O’Hare Airport employees and the union seeking to represent them plan to demonstrate outside Garry McCarthy’s Sunday fundraiser to question the fired Chicago Police superintendent’s motivations for running for mayor.

Jerry Morrison, assistant to the president of SEIU Local 1, charged that McCarthy’s threat to challenge Rahm Emanuel is little more than a “crass attempt” to bully the mayor into renewing a five-year, $107 million O’Hare janitorial contract with United Maintenance.

The company is owned by Rick Simon, McCarthy’s friend and former business associate. SEIU Local 1 is part of a group of unions that now owns the Chicago Sun-Times.

“Garry McCarthy has a hundred million reasons to say that he’s running for mayor – and that’s the $100 million cleaning contract at O’Hare. It’s a fairly crass political play. I don’t know that he’ll directly make that kind of ask. But it’s implied that, ‘I will get out if you renew my buddy’s contract,’ ” Morrison said Friday.

“That’s what has Rick Simon and [Ald.] Ed Burke very, very concerned….They have feverishly worked City Hall, including Ed Burke forcing aldermen to meet with Rick Simon to talk about how this contract gets renewed.”

Two years ago, United Maintenance shelled out nearly $850,000 to settle a federal wage-theft lawsuit brought by its O’Hare employees.

“Richie Simon…has a terrible track record out there — stealing millions of dollars of wages from the workers and running a non-union shop. I think that’s what McCarthy’s alleged mayoral run is all about,” Morrison said.

Simon and Burke, chairman of the City Council’s Finance Committee, could not be reached for comment. Shortly after McCarthy was fired, the former superintendent opened a security consulting business in a Simon-owned South Loop building that also serves as the headquarters for United Maintenance.

McCarthy said he could care less about the protest outside his $100-a-ticket fundraiser, scheduled for 12:30 p.m. Sunday at the Irish American Heritage Center, 4626 N. Knox.

“The whole thing is nonsense. It’s completely made up. I’m not gonna talk about it….I’m not gonna play this stupid Chicago game,” he said.

Asked about Morrison’s claim that McCarthy is engaging in a “crass” form of political blackmail to help Simon, McCarthy said, “Sounds like Dan Mihalopoulos’ bull-s—t….I’m not gonna talk about this because it’s bull-s—t. I’m not gonna play into it. Just like Donald Trump. I’m not gonna play into that either.”

Mihalopoulos is a Chicago Sun-Times investigative reporter who first questioned the tie between Simon’s now-expired-and-extended janitorial contract and McCarthy’s decision to consider challenging the mayor who fired him.

Last month, Simon told Mihalopoulos that McCarthy “did some consulting work” for United Maintenance, hasn’t worked for the company in “at least a year” and moved out of the South Loop building a while ago.

The O’Hare janitorial contract has been a source of controversy from the outset.

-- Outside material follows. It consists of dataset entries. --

/-- **Record of the replaced route decl `TwoClocks.EquilibriumClampedCollisionalWindowLD`** = stmt-AtomisticToContinuum-13733
(ledger signature verbatim; NOT a route item; FALSE — `Theorems.TwoClocksEquilibriumClampedCollisionalWindowLD_refuted`):
global-equilibrium, momentum-activity-clamped collisional window large deviations (momentum rows and ENERGY row).
Re-declared only so that the refutation record keeps elaborating (see the module docstring). -/
def EquilibriumClampedCollisionalWindowLD : Prop :=
  ∃ σ₀ : ℝ, 0 < σ₀ ∧ ∀ (a₀ θ₀ : ℝ) (u₀ : Literature.MathematicalPhysics.KineticTheory.V3), 0 < a₀ → 0 < θ₀ → ∀ σ : ℝ, 0 < σ → σ < σ₀ → ∀ Φ : (N : ℕ) → Literature.Analysis.FluidPDE.HardSphereFlow (Literature.Analysis.FluidPDE.Torus.geometry (Fin 3)) (Literature.MathematicalPhysics.KineticTheory.hsDiameter σ N) (N + 1), ∀ φ : Literature.MathematicalPhysics.KineticTheory.T3 → ℝ, Literature.Analysis.FunctionSpaces.Torus.IsSmooth φ → ∃ V₀ : ℝ, 0 < V₀ ∧ ∀ V : ℝ, V₀ ≤ V → ∃ β₀ : ℝ, 0 < β₀ ∧ ∀ β : ℝ, |β| ≤ β₀ → ∀ ε : ℝ, 0 < ε → ∃ τ₀ : ℝ, 0 < τ₀ ∧ ∀ τ : ℝ, τ₀ ≤ τ → ∃ N₀ : ℕ, ∀ N : ℕ, N₀ ≤ N → (let w : ℝ := τ * ((N : ℝ) + 1) ^ (-(1 / 3 : ℝ)); let P := Literature.MathematicalPhysics.KineticTheory.localGibbsLaw σ (fun _ => a₀) (fun _ => u₀) (fun _ => θ₀) N (Φ N); let Z : ℝ := Literature.MathematicalPhysics.KineticTheory.hsCompressibility (σ ^ 3); let Z' : ℝ := deriv Literature.MathematicalPhysics.KineticTheory.hsCompressibility (σ ^ 3); let act := fun (i : Fin (N + 1)) (z : Literature.Analysis.FluidPDE.Config (N + 1) (Fin 3) Literature.MathematicalPhysics.KineticTheory.T3) => σ / τ * (Φ N).collisionSum (Set.Ioc 0 w) (fun c => if c.fst = i then ‖c.postVel.1 - c.preVel.1‖ else 0) z; let ω := fun (i : Fin (N + 1)) (z : Literature.Analysis.FluidPDE.Config (N + 1) (Fin 3) Literature.MathematicalPhysics.KineticTheory.T3) => if act i z ≤ V then (1 : ℝ) else 0; let Xm := fun (k : Fin 3) (z : Literature.Analysis.FluidPDE.Config (N + 1) (Fin 3) Literature.MathematicalPhysics.KineticTheory.T3) => (Φ N).collisionSum (Set.Ioc 0 w) (fun c => ω c.fst z * ω c.snd z * ((φ c.fstPos - φ c.sndPos) * (c.postVel.1 k - c.preVel.1 k)) / 2) z; let Am := fun (k : Fin 3) (z : Literature.Analysis.FluidPDE.Config (N + 1) (Fin 3) Literature.MathematicalPhysics.KineticTheory.T3) => ∫ r in (0 : ℝ)..w, ∑ i, Literature.Analysis.FunctionSpaces.Torus.partialDeriv k φ ((Φ N).flow r z i).1 * (θ₀ * σ ^ 3 * Z' + (1 / 3) * (Z - 1) * ‖((Φ N).flow r z i).2 - u₀‖ ^ 2); let Xe := fun (z : Literature.Analysis.FluidPDE.Config (N + 1) (Fin 3) Literature.MathematicalPhysics.KineticTheory.T3) => (Φ N).collisionSum (Set.Ioc 0 w) (fun c => ω c.fst z * ω c.snd z * ((φ c.fstPos - φ c.sndPos) * ((‖c.postVel.1‖ ^ 2 - ‖c.preVel.1‖ ^ 2) / 2)) / 2) z; let Ae := fun (z : Literature.Analysis.FluidPDE.Config (N + 1) (Fin 3) Literature.MathematicalPhysics.KineticTheory.T3) => ∫ r in (0 : ℝ)..w, ∑ i, ((∑ l, u₀ l * Literature.Analysis.FunctionSpaces.Torus.partialDeriv l φ ((Φ N).flow r z i).1) * (θ₀ * σ ^ 3 * Z' + (1 / 3) * (Z - 1) * ‖((Φ N).flow r z i).2 - u₀‖ ^ 2) + θ₀ * (Z - 1) * (∑ l, Literature.Analysis.FunctionSpaces.Torus.partialDeriv l φ ((Φ N).flow r z i).1 * (((Φ N).flow r z i).2 - u₀) l)); (∀ k : Fin 3, ∫⁻ z, ENNReal.ofReal (Real.exp (β * (w⁻¹ * Xm k z - w⁻¹ * Am k z))) ∂P ≤ ENNReal.ofReal (Real.exp (ε * ((N : ℝ) + 1)))) ∧ ∫⁻ z, ENNReal.ofReal (Real.exp (β * (w⁻¹ * Xe z - w⁻¹ * Ae z))) ∂P ≤ ENNReal.ofReal (Real.exp (ε * ((N : ℝ) + 1))))

end Summit.AtomisticToContinuum.HydrodynamicLimit.Theses.TwoClocks

namespace Summit.AtomisticToContinuum.HydrodynamicLimit.Theses.OneFlightGossipEngine

open scoped BigOperators Topology Manifold Classical MeasureTheory ProbabilityTheory Matrix InnerProductSpace ComplexConjugate ContinuousMap
open Filter Set Function TopologicalSpace MeasureTheory

/-- **Record of the replaced route decl `OneFlightGossipEngine.EquilibriumClampedCollisionalWindowLD`** (the shared item
stmt-AtomisticToContinuum-13733, byte-identical copy; ledger signature verbatim; NOT a route item; FALSE —
`Theorems.OneFlightGossipEngineEquilibriumClampedCollisionalWindowLD_refuted`, the item's `closed_by`). -/
def EquilibriumClampedCollisionalWindowLD : Prop :=
  ∃ σ₀ : ℝ, 0 < σ₀ ∧ ∀ (a₀ θ₀ : ℝ) (u₀ : Literature.MathematicalPhysics.KineticTheory.V3), 0 < a₀ → 0 < θ₀ → ∀ σ : ℝ, 0 < σ → σ < σ₀ → ∀ Φ : (N : ℕ) → Literature.Analysis.FluidPDE.HardSphereFlow (Literature.Analysis.FluidPDE.Torus.geometry (Fin 3)) (Literature.MathematicalPhysics.KineticTheory.hsDiameter σ N) (N + 1), ∀ φ : Literature.MathematicalPhysics.KineticTheory.T3 → ℝ, Literature.Analysis.FunctionSpaces.Torus.IsSmooth φ → ∃ V₀ : ℝ, 0 < V₀ ∧ ∀ V : ℝ, V₀ ≤ V → ∃ β₀ : ℝ, 0 < β₀ ∧ ∀ β : ℝ, |β| ≤ β₀ → ∀ ε : ℝ, 0 < ε → ∃ τ₀ : ℝ, 0 < τ₀ ∧ ∀ τ : ℝ, τ₀ ≤ τ → ∃ N₀ : ℕ, ∀ N : ℕ, N₀ ≤ N → (let w : ℝ := τ * ((N : ℝ) + 1) ^ (-(1 / 3 : ℝ)); let P := Literature.MathematicalPhysics.KineticTheory.localGibbsLaw σ (fun _ => a₀) (fun _ => u₀) (fun _ => θ₀) N (Φ N); let Z : ℝ := Literature.MathematicalPhysics.KineticTheory.hsCompressibility (σ ^ 3); let Z' : ℝ := deriv Literature.MathematicalPhysics.KineticTheory.hsCompressibility (σ ^ 3); let act := fun (i : Fin (N + 1)) (z : Literature.Analysis.FluidPDE.Config (N + 1) (Fin 3) Literature.MathematicalPhysics.KineticTheory.T3) => σ / τ * (Φ N).collisionSum (Set.Ioc 0 w) (fun c => if c.fst = i then ‖c.postVel.1 - c.preVel.1‖ else 0) z; let ω := fun (i : Fin (N + 1)) (z : Literature.Analysis.FluidPDE.Config (N + 1) (Fin 3) Literature.MathematicalPhysics.KineticTheory.T3) => if act i z ≤ V then (1 : ℝ) else 0; let Xm := fun (k : Fin 3) (z : Literature.Analysis.FluidPDE.Config (N + 1) (Fin 3) Literature.MathematicalPhysics.KineticTheory.T3) => (Φ N).collisionSum (Set.Ioc 0 w) (fun c => ω c.fst z * ω c.snd z * ((φ c.fstPos - φ c.sndPos) * (c.postVel.1 k - c.preVel.1 k)) / 2) z; let Am := fun (k : Fin 3) (z : Literature.Analysis.FluidPDE.Config (N + 1) (Fin 3) Literature.MathematicalPhysics.KineticTheory.T3) => ∫ r in (0 : ℝ)..w, ∑ i, Literature.Analysis.FunctionSpaces.Torus.partialDeriv k φ ((Φ N).flow r z i).1 * (θ₀ * σ ^ 3 * Z' + (1 / 3) * (Z - 1) * ‖((Φ N).flow r z i).2 - u₀‖ ^ 2); let Xe := fun (z : Literature.Analysis.FluidPDE.Config (N + 1) (Fin 3) Literature.MathematicalPhysics.KineticTheory.T3) => (Φ N).collisionSum (Set.Ioc 0 w) (fun c => ω c.fst z * ω c.snd z * ((φ c.fstPos - φ c.sndPos) * ((‖c.postVel.1‖ ^ 2 - ‖c.preVel.1‖ ^ 2) / 2)) / 2) z; let Ae := fun (z : Literature.Analysis.FluidPDE.Config (N + 1) (Fin 3) Literature.MathematicalPhysics.KineticTheory.T3) => ∫ r in (0 : ℝ)..w, ∑ i, ((∑ l, u₀ l * Literature.Analysis.FunctionSpaces.Torus.partialDeriv l φ ((Φ N).flow r z i).1) * (θ₀ * σ ^ 3 * Z' + (1 / 3) * (Z - 1) * ‖((Φ N).flow r z i).2 - u₀‖ ^ 2) + θ₀ * (Z - 1) * (∑ l, Literature.Analysis.FunctionSpaces.Torus.partialDeriv l φ ((Φ N).flow r z i).1 * (((Φ N).flow r z i).2 - u₀) l)); (∀ k : Fin 3, ∫⁻ z, ENNReal.ofReal (Real.exp (β * (w⁻¹ * Xm k z - w⁻¹ * Am k z))) ∂P ≤ ENNReal.ofReal (Real.exp (ε * ((N : ℝ) + 1)))) ∧ ∫⁻ z, ENNReal.ofReal (Real.exp (β * (w⁻¹ * Xe z - w⁻¹ * Ae z))) ∂P ≤ ENNReal.ofReal (Real.exp (ε * ((N : ℝ) + 1))))

end Summit.AtomisticToContinuum.HydrodynamicLimit.Theses.OneFlightGossipEngine

open Real
open scoped InnerProductSpace

namespace Summit.AtomisticToContinuum.HydrodynamicLimit.Theorems

open EquilibriumClampedCollisionalWindowLDNegative

section Refutation

open MeasureTheory Literature.Analysis.FluidPDE Literature.Analysis.FunctionSpaces Literature.MathematicalPhysics.KineticTheory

It was awarded in 2012 over heated union opposition. At the time, the Sun-Times reported that the company had failed to comply with a contract requirement to disclose all of its investors.

Instead of seizing on that infraction and cancelling the contract, as the city was empowered to do, Emanuel let the deal go through, infuriating SEIU Local 1.

Last year, Emanuel made amends by convincing the City Council to approve a groundbreaking ordinance that guarantees nearly 8,000 contract employees at O’Hare and Midway an hourly wage of “no less than $13.45.”

The ordinance ties licenses for airport contractors to a “labor peace agreement” that allows baggage handlers, cabin cleaners, aircraft maintenance workers and security guards to organize and prohibits contractors from interfering or preventing those workers from “engaging in strikes, picketing, work stoppages, boycotts or other economic interference.”

At least one of the leafleting protesters outside McCarthy’s fundraiser plans to wear a Donald Trump costume.

That’s because Trump once called McCarthy a “phenomenal guy” and because McCarthy proudly accepted a $5,600 contribution from his former boss, New York City Mayor Rudolph Giuliani.

“That all tends to indicate that you’re a Republican. Rudy Giuliani doesn’t give $5,600 checks to Democrats,” Morrison said.

“Who did you vote for for president? Did you vote for Hillary [Clinton]? Did you vote for Barack Obama? We need to have some indication that you’re a Democrat. You’re running in a city that’s 80 percent Democrat. Garry McCarthy, tell us if you’re a Democrat or a Republican. Every indication is, you are a Republican.”

McCarthy says he’s “been a Democrat from the day I could vote” and he “shouldn’t have to” explain whether he is for or against Trump — not even in this overwhelmingly Democratic city.

Political funds controlled by Burke have received at least $55,000 in contributions in recent years from Simon’s United Maintenance and United Service Companies, records show.